Frances Fox Piven on Why Protesters Must “Defend Their Ability to Exercise Disruptive Power”
Just last month, social movement scholar Frances Fox Piven predicted “waves of mass protest” in the US. She was right. In an interview with Jacobin, Piven discusses why disruption must be central to protests, the thorny questions of violence and property destruction, and how organizers should and should not see their role in the streets.

Protesters block traffic on Interstate 395 as they march from Lafayette Park on June 15, 2020 in Washington, DC. Drew Angerer / Getty
In a mid-May interview, Frances Fox Piven predicted “waves of mass protest” in the United States’ near future. Since then, the country has erupted into an unprecedented multiracial mass movement against police brutality.
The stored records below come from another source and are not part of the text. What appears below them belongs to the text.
import Literature.AnabelianGeometry.SemiGraphs.TemperedReconstructionR2bHomProofsAt
import Literature.AnabelianGeometry.SemiGraphs.TemperedThm37OfCompactInVerticialAt
import Literature.AnabelianGeometry.SemiGraphs.TemperedQuasiGeometricCompatible
import HarnessLib

/-!
# [SemiAnbd] Cor. 3.9, step (b): the residual (R2′) AT ONE PAIR OF GRAPHS — from Thm 3.7 (iii) at `𝒢`
# and at `ℋ` alone (φ2 twin of `TemperedReconstructionR2bCompatProofs`, proof-only)

Mochizuki, *Semi-graphs of anabelioids*, Publ. RIMS **42** (2006) [MochizukiSemiAnbd2006], Cor. 3.9,
proof, PRIMS pp. 267–268 (kurims pp. 42–43) [cite: MochizukiSemiAnbd2006, Cor 3.9 pp.42-43].

PROOF-ONLY companion (cell abc-iut, layer L3, L3-lead rulings α4-3 (iii) / α6-1 «φ2-CONSUMERS», block
B6, seat abc-iut-w4-d083 = author of the original) of `TemperedReconstructionR2bCompatProofs.lean`: the
two closers there conclude the ∀-graph named residual `QuasiGeometricGraphDataCompat` (abc-iut-L3-t2,
`TemperedReconstructionCompat.lean`) from the ∀-countable Thm 3.7 facts; here the BODY of that
residual AT the pair `(𝒢, ℋ)` — for `G`, `H` as in Cor. 3.9 and a compatibly quasi-geometric
`φ : π₁^temp(G) → π₁^temp(H)` there is a locally open morphism of semi-graphs of anabelioids `G → H`
compatible with `φ` on verticial and edge homomorphisms — is concluded from abc-iut-w4-d075's per-graph
predicates (`TemperedCompactInVerticialAt.lean`): Thm 3.7 (iii) at `ℋ`, Thm 3.7 (iv) at `𝒢` and at `ℋ`,
`EdgeLikeDistinct` at `ℋ` (`quasiGeometricGraphDataCompatAt_of_thm37`, via block B4
`exists_hom_of_isQuasiGeometric_of_compatAt`), hence — binding the landed `verticialInjective_holds`,
`verticialDistinct_holds` and abc-iut-w4-d075's per-graph reductions
`maximalCompactIffVerticialAt_of_compactInVerticialAt` / `edgeLikeDistinctAt_of_compactInVerticialAt` —
from Thm 3.7 (iii) AT `𝒢` AND AT `ℋ` ALONE (`quasiGeometricGraphDataCompatAt_of_compactInVerticialAt`),
and so at every pair of FINITE graphs from the finite-`𝔾` producer statement
(`quasiGeometricGraphDataCompatAt_of_finite`, print p. 41 «since the semi-graphs `𝔾_j` are all
finite»).  No definition, no restatement of the residual (the conclusion is its body, unfolded); original
untouched.  The literal `QuasiGeometricGraphData` stays OPEN AS TYPED (false for "folds": findings
W4d083-F1 / t2g2-F1).  Nothing here asserts Thm 3.7 (iii) for a countable `𝔾`; nothing here takes a
side on [IUTchIII] Cor. 3.12; typed ≠ discharged.
-/

namespace Literature.AnabelianGeometry.SemiGraphs

namespace ProfiniteSemiGraph

universe u w

variable {𝒢 ℋ : ProfiniteSemiGraph.{u}}

/-- **(R2′) AT the pair `(𝒢, ℋ)` from Theorem 3.7 (i), (ii), (iii) at `ℋ`, (iv) at `𝒢` and at `ℋ`, and
`EdgeLikeDistinct` at `ℋ`** (φ2 twin of `quasiGeometricGraphDataCompat_of_thm37`): a compatibly
quasi-geometric `φ` admits a locally open morphism of semi-graphs of anabelioids `G → H` compatible with
it on verticial and edge homomorphisms ([SemiAnbd] Cor. 3.9, proof, pp. 267–268) — the body of
`QuasiGeometricGraphDataCompat` at `(𝒢, ℋ)`. [cite: MochizukiSemiAnbd2006, Cor 3.9 pp.42-43] -/
theorem quasiGeometricGraphDataCompatAt_of_thm37 (h37i : VerticialInjective.{u})
    (h37ii : VerticialDistinct.{u}) (hℋiii : CompactInVerticialAt ℋ)
    (h37iv𝒢 : MaximalCompactIffVerticialAt 𝒢) (h37ivℋ : MaximalCompactIffVerticialAt ℋ)
    (hED : EdgeLikeDistinctAt ℋ) (h𝒢 : Cor39Hypotheses 𝒢) (hℋ : Cor39Hypotheses ℋ)
    (c𝒢 : TemperedPiChart 𝒢) (cℋ : TemperedPiChart ℋ) (φ : c𝒢.G →ₜ* cℋ.G)
    (hφ : IsCompatiblyQuasiGeometric φ) :
    ∃ F : Hom 𝒢 ℋ, F.IsLocallyOpen ∧ F.CompatV c𝒢 cℋ φ ∧ F.CompatE c𝒢 cℋ φ :=
  exists_hom_of_isQuasiGeometric_of_compatAt h37i h37ii hℋiii h37iv𝒢 h37ivℋ hED h𝒢 hℋ c𝒢 cℋ φ
    hφ.isQuasiGeometric hφ.compat

/-- **(R2′) AT the pair `(𝒢, ℋ)` from Theorem 3.7 (iii) AT `𝒢` AND AT `ℋ` alone** (φ2 twin of
`quasiGeometricGraphDataCompat_of_compactInVerticial`; (i), (ii) are discharged in the tree, (iv) at a
graph and `EdgeLikeDistinct` at a graph reduce to (iii) at that graph by abc-iut-w4-d075's per-graph
reductions). [cite: MochizukiSemiAnbd2006, Cor 3.9 pp.42-43] -/
theorem quasiGeometricGraphDataCompatAt_of_compactInVerticialAt (h𝒢iii : CompactInVerticialAt 𝒢)
    (hℋiii : CompactInVerticialAt ℋ) (h𝒢 : Cor39Hypotheses 𝒢) (hℋ : Cor39Hypotheses ℋ)
    (c𝒢 : TemperedPiChart 𝒢) (cℋ : TemperedPiChart ℋ) (φ : c𝒢.G →ₜ* cℋ.G)
    (hφ : IsCompatiblyQuasiGeometric φ) :
    ∃ F : Hom 𝒢 ℋ, F.IsLocallyOpen ∧ F.CompatV c𝒢 cℋ φ ∧ F.CompatE c𝒢 cℋ φ :=
  quasiGeometricGraphDataCompatAt_of_thm37 verticialInjective_holds verticialDistinct_holds hℋiii
    (maximalCompactIffVerticialAt_of_compactInVerticialAt h𝒢iii)
    (maximalCompactIffVerticialAt_of_compactInVerticialAt hℋiii)
    (edgeLikeDistinctAt_of_compactInVerticialAt hℋiii) h𝒢 hℋ c𝒢 cℋ φ hφ

/-- **(R2′) at every pair of FINITE graphs, from the producer statement for finite `𝒢`** (print p. 41
«since the semi-graphs `𝔾_j` are all finite»; φ2 finite twin of (R2′), via
`compactInVerticialAt_of_finite`). [cite: MochizukiSemiAnbd2006, Cor 3.9 pp.42-43] -/
theorem quasiGeometricGraphDataCompatAt_of_finite
    (hDfin : ∀ (𝒢 : ProfiniteSemiGraph.{u}), 𝒢.Thm37Hypotheses → Finite 𝒢.graph.Vertex →
      Finite 𝒢.graph.Edge → ∃ c₀ : TemperedPiChart 𝒢, Nonempty (FiniteLevelData.{w} 𝒢 c₀))
    (hV𝒢 : Finite 𝒢.graph.Vertex) (hE𝒢 : Finite 𝒢.graph.Edge) (hVℋ : Finite ℋ.graph.Vertex)
    (hEℋ : Finite ℋ.graph.Edge) (h𝒢 : Cor39Hypotheses 𝒢) (hℋ : Cor39Hypotheses ℋ)
    (c𝒢 : TemperedPiChart 𝒢) (cℋ : TemperedPiChart ℋ) (φ : c𝒢.G →ₜ* cℋ.G)
    (hφ : IsCompatiblyQuasiGeometric φ) :
    ∃ F : Hom 𝒢 ℋ, F.IsLocallyOpen ∧ F.CompatV c𝒢 cℋ φ ∧ F.CompatE c𝒢 cℋ φ :=
  quasiGeometricGraphDataCompatAt_of_compactInVerticialAt (compactInVerticialAt_of_finite hDfin hV𝒢 hE𝒢)
    (compactInVerticialAt_of_finite hDfin hVℋ hEℋ) h𝒢 hℋ c𝒢 cℋ φ hφ

end ProfiniteSemiGraph

end Literature.AnabelianGeometry.SemiGraphs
It’s no surprise that Piven predicted this uprising, given that she has spent the last fifty years studying the background conditions that enable mass protest to emerge. Piven’s attention to the dynamics of protest, her study of race and class in US social movements, and her experience as a welfare rights and electoral organizer give her an essential perspective on this moment.
Mie Inouye spoke with Piven about the conditions that contributed to the current uprising, the reasons for its multiracial character, the role of organizers in a movement moment, property destruction as a tactic, the movement’s electoral implications, and the possibility of a revolution in the United States. This interview has been edited for clarity and length.